Both factors’ impact mostly the time spent doing MPI SendRecv, with little impact on time spent in AllReduce. As seen before in Figure 5, this means it won’t matter much, as the main problem is the time spent in AllReduce. There appears to be no endpoint contention upon analyzing SendRecv calls - although the communication pattern seems complex, we can see from figure 16 that all processes communicate with a different process.

Speculation about how much speedup from using a certain number of processes is outside the scope of this report, but MareNostrum III’s network is expected to easily support thousands of processes with over 90% efficiency.

VPFFT Analysis
A perspective on the SendRecv regions’ communication pattern

Shared memory

The first version of VPFFT++ had support for OpenMP, which was dropped in the current version for MPI. However, VPFFT++ can benefit from both coexisting at the same time. The same methodology of splitting work between processes in MPI can definitely be applied for OpenMP/OmpSS. If algorithm correctness is not invalidated, one can split work in the Y and Z dimensions of the matrix as well, allowing to use more threads for small matrix sizes (which currently cannot be accomplished with current workload distribution granularity).


While not perfect, VPFFT++ appears to scale pretty well!
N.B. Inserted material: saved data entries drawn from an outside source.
/-- **Trianalytic ⇒ totally geodesic (pointwise core).**  `h` = second fundamental form of
`Z = f(Y′) ⊂ M` (symmetric, `ℤ`-bilinear, values in the normal space), complex-linear in the first slot
for TWO anticommuting complex structures `I, J` of the hyperkähler triple (`h(Iv,w) = I′h(v,w)`,
`h(Jv,w) = J′h(v,w)` with `I′² = J′² = −1`, `I′J′ = −J′I′` on the normal space): then `h = 0`.  So the twin
`Z` is totally geodesic in `(M, g_{L²})`, `TM|_Z = TZ ⊕ N_Z` is a PARALLEL splitting, `N_Z` is
hyperholomorphic (polystable, `c₁ = 0`, holomorphic symplectic), and `c₂(f^*TM) = 24 + c₂(N_Z)`. -/
theorem second_fundamental_form_vanishes (h : V →+ V →+ N) (hsymm : ∀ v w, h v w = h w v)
    (I J : V → V) (I' J' : N →ₗ[ℚ] N) (hI' : ∀ n, I' (I' n) = -n) (hJ' : ∀ n, J' (J' n) = -n)
    (hanti : ∀ n, I' (J' n) = -J' (I' n))
    (hI : ∀ v w, h (I v) w = I' (h v w)) (hJ : ∀ v w, h (J v) w = J' (h v w)) (v w : V) :
    h v w = 0 := by
  -- a complex structure `T` with `h(Tv,w) = T′h(v,w)`, `T′² = −1` gives `h(Tv,Tw) = −h(v,w)`
  have key : ∀ (T : V → V) (T' : N →ₗ[ℚ] N), (∀ n, T' (T' n) = -n) →
      (∀ v w, h (T v) w = T' (h v w)) → ∀ v w, h (T v) (T w) = -h v w := by
    intro T T' hT' hT v w
    rw [hT, hsymm v (T w), hT, hT', hsymm]
  have hII := key I I' hI' hI
  have hJJ := key J J' hJ' hJ
  -- `K = I ∘ J`, `K′ = I′ ∘ J′` is again such a pair
  have hK : ∀ v w, h (I (J v)) w = (I' ∘ₗ J') (h v w) := by
    intro v w; rw [hI, hJ]; rfl
  have hK' : ∀ n, (I' ∘ₗ J') ((I' ∘ₗ J') n) = -n := by
    intro n
    simp only [LinearMap.coe_comp, Function.comp_apply]
    have h1 : J' (I' (J' n)) = -I' (J' (J' n)) := by
      have := hanti (J' n); rw [this]; simp
    rw [h1, hJ']
    simp [map_neg, hI']
  have hKK := key (fun v => I (J v)) (I' ∘ₗ J') hK' hK v w
  -- but also h(IJv, IJw) = -h(Jv,Jw) = h(v,w)
  have hKK' : h (I (J v)) (I (J w)) = h v w := by rw [hII, hJJ, neg_neg]
  have h2 : (2 : ℚ) • h v w = 0 := by
    rw [two_smul]
    nth_rewrite 1 [← hKK']
    rw [hKK, neg_add_cancel]
  exact (smul_eq_zero.mp h2).resolve_left two_ne_zero

end Geodesy

/-! ## §M″  The Grothendieck–Riemann–Roch package of a carrier (gen 4) -/

section GRR

/-- `Γ_Y := c₂(f^*TM)`, `f^*TM = R¹π_*𝓔nd G` (`π : X × Y′ → Y′`; `R⁰ = R² = 𝒪` for simple slices),
computed by GRR from `ch(𝓔nd G) = r² − 2r·c₂ + (c₂² + 2r·ch₄)`, `td_π = 1 + 2[pt_X]`,
`π_*κ² = 2m²Σ A_{ij}e^ie^j` (degree `44m²`), `π_*(pq) = [pt]`, `ch₄ = (c₂² − 2c₄)/12` (`c₁ = c₃ = 0`):
`Γ_Y = 44m² + 2n_Xn_Y + (r/6)(44m² + 2n_Xn_Y − 2c₄) − 4rn_Y`. -/
def gammaY (r nX nY m c4 : ℚ) : ℚ :=
  44 * m ^ 2 + 2 * nX * nY + r / 6 * (44 * m ^ 2 + 2 * nX * nY - 2 * c4) - 4 * r * nY

/-- `χ(X×Y′, 𝓔nd G)` by HRR with `td(X×Y′) = (1 + 2p)(1 + 2q)`. -/
def chiEnd (r nX nY m c4 : ℚ) : ℚ :=
  4 * r ^ 2 - 4 * r * (nX + nY) + 44 * m ^ 2 + 2 * nX * nY + r / 3 * (22 * m ^ 2 + nX * nY - c4)

/-- **Consistency of the package**: `χ(𝓔nd G) = Γ_Y − 2v²` with `v² = 2r(n_X − r)` the dimension
datum of the slice moduli space (`dim M = v² + 2`).  Independently, Leray for `π` gives
`χ(𝓔nd G) = χ(𝒪) − χ(f^*TM) + χ(𝒪) = 4 − χ(TY′) − χ(N) = 24 − χ(N)` and `χ(N) = 2·rk N − c₂(N)`,
`rk N = v²`; with `Γ_Y = 24 + c₂(N)` (totally geodesic splitting) the two agree — `leray_consistency`. -/
theorem chiEnd_eq_gammaY_sub (r nX nY m c4 : ℚ) :
    chiEnd r nX nY m c4 = gammaY r nX nY m c4 - 2 * (2 * r * (nX - r)) := by
  unfold chiEnd gammaY; ring

theorem leray_consistency (Γ c2N v2 chiN chiE : ℚ) (hΓ : Γ = 24 + c2N) (hχN : chiN = 2 * v2 - c2N)
    (hE : chiE = Γ - 2 * v2) : chiE = 24 - chiN := by
  subst hΓ; subst hχN; subst hE; ring

/-- **Rank 2** (`c₃ = c₄ = 0` automatically): `c₂(N_Z) = Γ_Y − 24 = (176m² + 8n_Xn_Y)/3 − 8n_Y − 24`,
the second Chern class of the normal bundle of the twin `Z ≅ Y′` in `M_X(2,0,2−n_X)`. -/
theorem gammaY_rank_two (nX nY m : ℚ) :
    gammaY 2 nX nY m 0 = (176 * m ^ 2 + 8 * nX * nY) / 3 - 8 * nY := by
  unfold gammaY; ring

/-- … which is `≥ 24` (indeed `> 234`) for every admissible datum (`n_X ≥ 4`, `m ≥ 2`, `n_Y ≥ 0`): the
positivity `c₂(N_Z) ≥ 0` of the polystable degree-0 normal bundle is never violated — no kill from
Gauss–Bonnet alone, recorded as the reason the geodesy package only CONSTRAINS. -/
theorem gammaY_rank_two_gt (nX nY m : ℚ) (hX : 4 ≤ nX) (hY : 0 ≤ nY) (hm : 2 ≤ m) :
    234 < gammaY 2 nX nY m 0 := by
  rw [gammaY_rank_two]
  have h1 : (8 / 3 : ℚ) * nY ≤ 8 * nX * nY / 3 - 8 * nY := by nlinarith
  nlinarith

/-- **Integrality (rank 2).** `χ(G) = 8 − 2(n_X + n_Y) + (22m² + n_Xn_Y)/6 ∈ ℤ` iff
`6 ∣ 22m² + n_Xn_Y`; equivalently `3 ∣ 176m² + 8n_Xn_Y` (integrality of `Γ_Y`) plus parity.  With
`m = 2`: `n_Xn_Y ≡ 2 (mod 6)` — so the smallest charges die: -/
theorem census_m_two (p : ℤ) (h : (6 : ℤ) ∣ 22 * 2 ^ 2 + p) : p % 6 = 2 := by omega

/-- `(m, n_X) = (2, 6)` (the minimal case-β charge `n_X = 4c² + 2`, `c = 1`) is impossible for every
`n_Y`; likewise `(2, 4)`, `(2, 5)` need `n_Y ≡ 2, 4 (mod 6)` resp. … (small-model census). -/
theorem census_m_two_nX_six (nY : ℤ) : ¬ (6 : ℤ) ∣ 22 * 2 ^ 2 + 6 * nY := by omega

/-- **Single moving ribbon with no static lines** (`n_X = m² + 2`): `6 ∣ 22m² + (m² + 2)n_Y` forces
`3 ∣ m` (so `6 ∣ m`) and `3 ∣ n_Y` — the smallest such carrier has `m = 6`, `n_X = 38`. -/
theorem single_ribbon_congruence (m nY : ℤ) (h : (6 : ℤ) ∣ 22 * m ^ 2 + (m ^ 2 + 2) * nY) :
    (3 : ℤ) ∣ m ∧ (3 : ℤ) ∣ nY := by
  have h3 : (3 : ℤ) ∣ 22 * m ^ 2 + (m ^ 2 + 2) * nY := dvd_trans ⟨2, by norm_num⟩ h
  have hz : ((22 * m ^ 2 + (m ^ 2 + 2) * nY : ℤ) : ZMod 3) = 0 :=
    (ZMod.intCast_zmod_eq_zero_iff_dvd _ 3).2 h3
  push_cast at hz
  have key : ∀ a b : ZMod 3, 22 * a ^ 2 + (a ^ 2 + 2) * b = 0 → a = 0 ∧ b = 0 := by decide
  obtain ⟨ha, hb⟩ := key _ _ hz
  exact ⟨(ZMod.intCast_zmod_eq_zero_iff_dvd m 3).1 ha, (ZMod.intCast_zmod_eq_zero_iff_dvd nY 3).1 hb⟩


/-- **`n_X = 6` is dead for every `m`** (rank 2, locally free, small-charge regime).  `n_X = 4c_j² + w_j` with
`c_j ≥ 1`, `w_j ≥ 2` forces `c_j = 1`, `w_j = 2`: a single moving ribbon, so `d_j = 1` (isotropic-fibre test),
`m = 2c_jd_j = 2`, and then `6 ∣ 22m² + 6n_Y` fails. -/
theorem census_nX_six_dead (m nY c w d : ℤ) (hc : 1 ≤ c) (hw : 2 ≤ w) (hn : (6 : ℤ) = 4 * c ^ 2 + w)
    (hribbon : w = 2 → d = 1) (hm : m = 2 * c * d) (hint : (6 : ℤ) ∣ 22 * m ^ 2 + 6 * nY) : False := by
  have hc1 : c = 1 := by nlinarith
  subst hc1
  have hw2 : w = 2 := by omega
  have hd := hribbon hw2
  subst hd
  have hm2 : m = 2 := by omega
  subst hm2
  omega

end GRR

/-! ## §N  Typed-crux v3 audit: the transfer stub is linear algebra (gen 4) -/

section Transfer

variable {K X Y : Type*} [CommRing K] [AddCommGroup X] [Module K X] [AddCommGroup Y] [Module K Y]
One must note that if running the default number of iterations per time step (100), the time spent in its initialization will account for less than 2% of the total step execution time. Something to look would be alternative ways of solving the constitutive equations, or somehow computing the error globally between all processes - this would cause them to be balanced at the expense of significantly increased communication during this phase. However, this suggestion does not account for the correctness of the algorithm - it might not be feasible at all!

The imbalance caused by TurboBoost is something external to the application that can be worked around. The simplest solution would be to disable it completely, causing all cores to run at the base frequency - this wouldn’t be the best solution, as 20% of the computational power is lost. The best solution would be to make use of all the cores - either by placing more processes in a single node, or by making use of the Shared Memory paradigm by implementing OpenMP or OmpSS. The former would be preferred for regions that are well balanced, while the latter might bring some extra advantages only to the time step initialization phases - this verification was outside the scope of this report.

Regarding the network, it appears to have a limited impact on the application execution time, and endpoint contention is not an issue. MareNostrum III appears to be able to accomodate several thousands of processes without either network bandwidth or latency becoming a significant issue.

The most important improvement would be to make use of all threads in a single machine, so implementation of OpenMP/OmpSS would be of maximum priority.